▶ **TASK OBJECTIVE**: Copy the lines below that contain "kernel".

▶ **DATA**:
import Mathlib
import HarnessLib
import Summits.NavierStokesRegularity.NavierStokesRegularity.Theorems.PoloidalWindowDoorLrcModEntireCurvedTimeWebFunction
import Summits.NavierStokesRegularity.NavierStokesRegularity.Theorems.PoloidalWindowDoorLrcModEntireCurvedWebPackage
import Summits.NavierStokesRegularity.NavierStokesRegularity.Theorems.PoloidalWindowDoorLrcModEntireQ4TimeWebPackage

/-!
# Route `PoloidalWindowDoor`, item `LrcModEntire` (stmt-NavierStokesRegularity-20428), cell (Q4-curved) of the (TH) column —
# B-TWP0c: THE CURVED TIME-WEB PACKAGE AT BASE TIME `0` (time-web function over the curved hot branch, identities, Fermi Huygens family, parallel webs)

Cell ns-regularity-ideate, stub-worker seat ns-poloidal-K2-p2 g18 under the LEAD of item 20428 (ns-poloidal-K2-p3 g17/g18);
`--supports stmt-NavierStokesRegularity-20428 --as helper`.  Memo `Cruxes/LrcModEntire/TOWER-CLOSES-port2g9.md` §D1/§E, LEAD 2026-08-29T23:13:57Z (v16: split
`stub_Q4curvedAperiodic` by «critical sheet NON-VERTICAL» (closable by the tower at base time `0`) vs the vertical residue).  The curved twin of port-2 g8's
`…Q4TimeWebPackage.time_web_package_line`: from the (Q4) binders over an ARBITRARY `C^∞` unit-speed horizontal hot branch `Γ` (hypotheses of this seat's g16
`…CurvedWebPackage.curved_web_package`, NO line literal, NO sonic literal) —

★★ `curved_time_web_package` — a window `δ′ ≤ δ, ρ`, `δ′ < 1/2`; the Frenet curvature `k` of `Γ` (differentiable, bounded) and the parallel offset `d` of
`curved_web_package` (`d 0 = 0`, `C^∞`, `|k(s)d(z)| ≤ 1/2`); the SPACE–TIME web function `n₀(τ,s,z)` in `Γ`'s Fermi frame for `|τ|,|z| < δ′` and all `s`
(`…CurvedTimeWebFunction.exists_curvedTimeWebFunction`), `C^m` jointly for every `m`; at every web point `Γ s + n₀·JΓ′ s + z·e₂`: the maximiser property, horizontal
criticality, `κt(τ,z) > 0`, `μ(−1+τ,z) < 1`, the RIDGE LAW `B(Γ′,Γ′) + B(JΓ′,JΓ′) = −κt(τ,z)` (s-free at EVERY nearby time: `…RidgeWebLawHoriz.horizLaplacian_two_eq_of_webFermat`
+ `frame_trace_at`), the SLICE LAW, and the FERMI HUYGENS FAMILY `κt·(1 − k(s)n₀)²·(∂_z n₀)² = (R_zz − μκt)·((1 − k(s)n₀)² + (∂_s n₀)²)` (this seat's g16
`…CurvedWebHuygens.curved_huygens_identity`); and PARALLEL WEBS at `τ = 0`: `n₀(0,s,z) = d(z)` (uniqueness of the maximiser against `curved_web_package`).
This is the `∀ σ₀`-clause currency of `…FermiTimeWebAt.curved_timeWeb_at` (case II) at base time `0` over the curved branch, minus the line-frame conjunct and the
transversal window — the latter is the v16 child literal's job (vertical/non-vertical sheet), not derivable here.

WHAT THIS IS NOT: not a claim about Navier–Stokes regularity; closes nothing; items 20428 / 19708 / 27893 OPEN (bears_on LADDER-NS N0).
-/

noncomputable section

set_option linter.dupNamespace false
set_option linter.style.longLine false

namespace Summit.NavierStokesRegularity.NavierStokesRegularity.Theorems.PoloidalWindowDoorLrcModEntireCurvedTimeWebAt

open Set Function Filter Topology Metric
open scoped RealInnerProductSpace InnerProductSpace Laplacian ContDiff
open Literature.Analysis Literature.Analysis.FluidPDE Literature.Analysis.UnboundedOperators
open Summit.NavierStokesRegularity.NavierStokesRegularity.Theorems
open Summit.NavierStokesRegularity.NavierStokesRegularity.Theorems.LocalSineTubeDoorProfileAlignedWindowRigidityAncient
open Summit.NavierStokesRegularity.NavierStokesRegularity.Theorems.PoloidalWindowDoorLrcModEntireSheetFlattenTools
open Summit.NavierStokesRegularity.NavierStokesRegularity.Theorems.PoloidalWindowDoorLrcModEntireParallelWebsIdentity
open Summit.NavierStokesRegularity.NavierStokesRegularity.Theorems.PoloidalWindowDoorLrcModEntireRidgeGlobalBranchODE
open Summit.NavierStokesRegularity.NavierStokesRegularity.Theorems.PoloidalWindowDoorLrcModEntireRidgeGlobalBranchFrame
open Summit.NavierStokesRegularity.NavierStokesRegularity.Theorems.PoloidalWindowDoorLrcModEntirePlanarCurveRigidity
open Summit.NavierStokesRegularity.NavierStokesRegularity.Theorems.PoloidalWindowDoorLrcModEntireQ4LineTools
open Summit.NavierStokesRegularity.NavierStokesRegularity.Theorems.PoloidalWindowDoorLrcModEntireRidgeWebLaw
open Summit.NavierStokesRegularity.NavierStokesRegularity.Theorems.PoloidalWindowDoorLrcModEntireRidgeClassConstants
open Summit.NavierStokesRegularity.NavierStokesRegularity.Theorems.PoloidalWindowDoorLrcModEntireRidgeWebLawHoriz
open Summit.NavierStokesRegularity.NavierStokesRegularity.Theorems.PoloidalWindowDoorLrcModEntireQ4TimeWebFunction
open Summit.NavierStokesRegularity.NavierStokesRegularity.Theorems.PoloidalWindowDoorLrcModEntireCurvedWebHuygens
open Summit.NavierStokesRegularity.NavierStokesRegularity.Theorems.PoloidalWindowDoorLrcModEntireCurvedWebPackage
open Summit.NavierStokesRegularity.NavierStokesRegularity.Theorems.PoloidalWindowDoorLrcModEntireCurvedTimeWebFunction
import Summits.HubbardSuperconductivity.HubbardSuperconductivity.Theorems.AnisotropyChordTransferFibre3FinXBSym

/-!
# Route `AnisotropyChord` / H0 rotor rung: FIN combined (rows `N₁` + C) certificate at `L = 19` — cell facts, part `dv`

Kernel facts `xbcCellAny 19 (49/50) 20 la lb (c, bn) = true` (via the symmetric-table evaluator `xbcCellAnyW` of `…FinXBSym`: `rw [← xbcCellAnyW_eq]; decide +kernel`, zero data) for 1 λ-cells of the per-`L` cover
(`…FinXCCover.xbcCheck`; cell design: p3 g6 (g5 generator) scratch `xbc_design.py`, mirrors `xb_mirror.py`/`xc_mirror.py`); assembled in `…FinXBCNineteen`.
Prover seat `hubbard-h0-rotor-p3` g5; helper for piece A = stmt-HubbardSuperconductivity-23918 of rung 19089 (`--supports`, helper class).
WHAT THIS IS NOT: nothing here proves superconductivity in the Hubbard model (rotor TARGET as worded stays FALSE, g15 verdict); kernel facts for the FIN certificate of two hypotheses (rows `N₁`, C) of ONE conditional reduction.  Tree imports only; no sorry, no new axioms.
-/

set_option linter.dupNamespace false

namespace Summit.HubbardSuperconductivity.HubbardSuperconductivity.Theorems.AnisotropyChord.Transfer.Fibre3

namespace FinXB

set_option maxHeartbeats 4000000 in
/-- kernel fact: cell 139 at `L = 19` (certified, c = (1/2 : ℚ), b = 26/20). [folklore] -/
theorem xbc19_139 : xbcCellAny 19 (49/50 : ℚ) 20 4722003235649896 4840053316541144 ((1/2 : ℚ), (26 : ℕ)) = true := by
  rw [← xbcCellAnyW_eq]
  decide +kernel

end FinXB

end Summit.HubbardSuperconductivity.HubbardSuperconductivity.Theorems.AnisotropyChord.Transfer.Fibre3
/-!
# One-parameter families of circles in a manifold: θ-velocity, arcs and bumps on `S¹`, and
# perturbation in a chart

Topic `Literature/Topology/FourManifolds`; infrastructure for the tree's proof of Whitney's
theorem *homotopic smoothly embedded circles in a manifold of dimension `≥ 4` are smoothly
isotopic* (H. Whitney, *Differentiable manifolds*, Ann. of Math. 37 (1936), Thm. 6 of §II with
the general-position arguments of §§8–9; Milnor, *Lectures on the h-cobordism theorem* (1965),
Thm. 8.4 and Remark, PDF p. 56), which discharges the leaf
`Literature.Topology.FourManifolds.Milnor1965_isAmbientIsotopic_of_simplyConnected` of
`HCobordismAuxiliaryPair.lean`.  The proof perturbs a smooth homotopy `G : ℝ × S¹ → V`
rectangle by rectangle inside charts of `V`, by generic small affine terms.  This file sets up
the objects of that argument; everything here is proved (definitions with their API, no named
facts):

* `Literature.Topology.FourManifolds.thetaCurve`, `Literature.Topology.FourManifolds.thetaVel` —
  the lifted circle `s ↦ G (t, circlePoint s)` at time `t` and its velocity
  `thetaVel n G t s ∈ T V = ℝⁿ` (a manifold derivative); `Literature.Topology.FourManifolds.StagesGoodOn n G A`
  — on `A ⊆ ℝ × S¹` the stages of `G` have nowhere zero θ-velocity and separate the points of
  `A` from all other points of the same stage (the inductive invariant of the general-position
  argument); the **chart bridge** `hasDerivAt_extChartAt_thetaCurve` /
  `thetaVel_eq_zero_iff_deriv_eq_zero`: in an extended chart `φ` of `V` the θ-velocity vanishes
  iff the ordinary derivative of `s ↦ φ (G (t, circlePoint s))` does
  (`isInvertible_mfderiv_extChartAt`).
* `Literature.Topology.FourManifolds.angCos c`, `Literature.Topology.FourManifolds.angSin c` —
  the functions `cos (θ - c)`, `sin (θ - c)` of the angle as smooth functions on `S¹`
  (inner products with `circlePoint c`, `circlePoint (c + π/2)`), the open and closed arcs
  `Literature.Topology.FourManifolds.circleArc c α = {cos α < angCos c}`,
  `Literature.Topology.FourManifolds.circleClosedArc c α = {cos α ≤ angCos c}`, and their lifts: `circleArc c α`
  is parametrised injectively by the angles `θ` with `|θ - c| < α` (`α ≤ π`).
* `Literature.Topology.FourManifolds.plateauBump`, `Literature.Topology.FourManifolds.angBump`,
  `Literature.Topology.FourManifolds.rectBump τ δ c α` — smooth bumps (from Mathlib's
  `Real.smoothTransition`) on `ℝ`, on `S¹`, and on `ℝ × S¹`: `rectBump` is `1` on the compact
  rectangle `[τ - δ, τ + δ] × circleClosedArc c α` and `0` off `(τ - 2δ, τ + 2δ) × circleArc c (2α)`.
* `Literature.Topology.FourManifolds.chartPerturb G x ρ ℓ q` — the family `G` perturbed inside
  the extended chart at `x : V` by the affine term `ρ p • (v + ℓ p.2 • w)`, `q = (v, w)`:
  `p ↦ φ⁻¹ (φ (G p) + ρ p • (v + ℓ p.2 • w))` where `ρ p ≠ 0`, and `G p` elsewhere; it is
  smooth when `G` maps an open set `R ⊇ tsupport ρ` into the chart source and the perturbed
  coordinates stay in the chart target (`contMDiff_chartPerturb`).

## References

* H. Whitney, *Differentiable manifolds*, Ann. of Math. (2) 37 (1936), 645–680, §II Thm. 6,
  §§8–9. [Whitney1936]
* J. Milnor, *Lectures on the h-cobordism theorem* (1965), Thm. 8.4 and Remark (PDF p. 56 of
  the held copy `book:milnornd-lectures-h-cobordism-theorem`). [MilnorHCobordism1965]
* M. W. Hirsch, *Differential Topology*, GTM 33 (1976), Ch. 3 §2 (Thm. 2.5), Ch. 8 §1 Ex. 14.
  [HirschDT1976]
-/

open scoped Manifold ContDiff Topology Real RealInnerProductSpace
open Function Set Filter

noncomputable section

namespace Literature.Topology.FourManifolds

/-- Local notation: `𝔼 n` is the model Euclidean space `EuclideanSpace ℝ (Fin n)`. -/
local notation "𝔼 " n:arg => EuclideanSpace ℝ (Fin n)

▶ **SOLUTION FOR THIS TASK**:
Kernel facts `xbcCellAny 19 (49/50) 20 la lb (c, bn) = true` (via the symmetric-table evaluator `xbcCellAnyW` of `…FinXBSym`: `rw [← xbcCellAnyW_eq]; decide +kernel`, zero data) for 1 λ-cells of the per-`L` cover
WHAT THIS IS NOT: nothing here proves superconductivity in the Hubbard model (rotor TARGET as worded stays FALSE, g15 verdict); kernel facts for the FIN certificate of two hypotheses (rows `N₁`, C) of ONE conditional reduction.  Tree imports only; no sorry, no new axioms.
/-- kernel fact: cell 139 at `L = 19` (certified, c = (1/2 : ℚ), b = 26/20). [folklore] -/
  decide +kernel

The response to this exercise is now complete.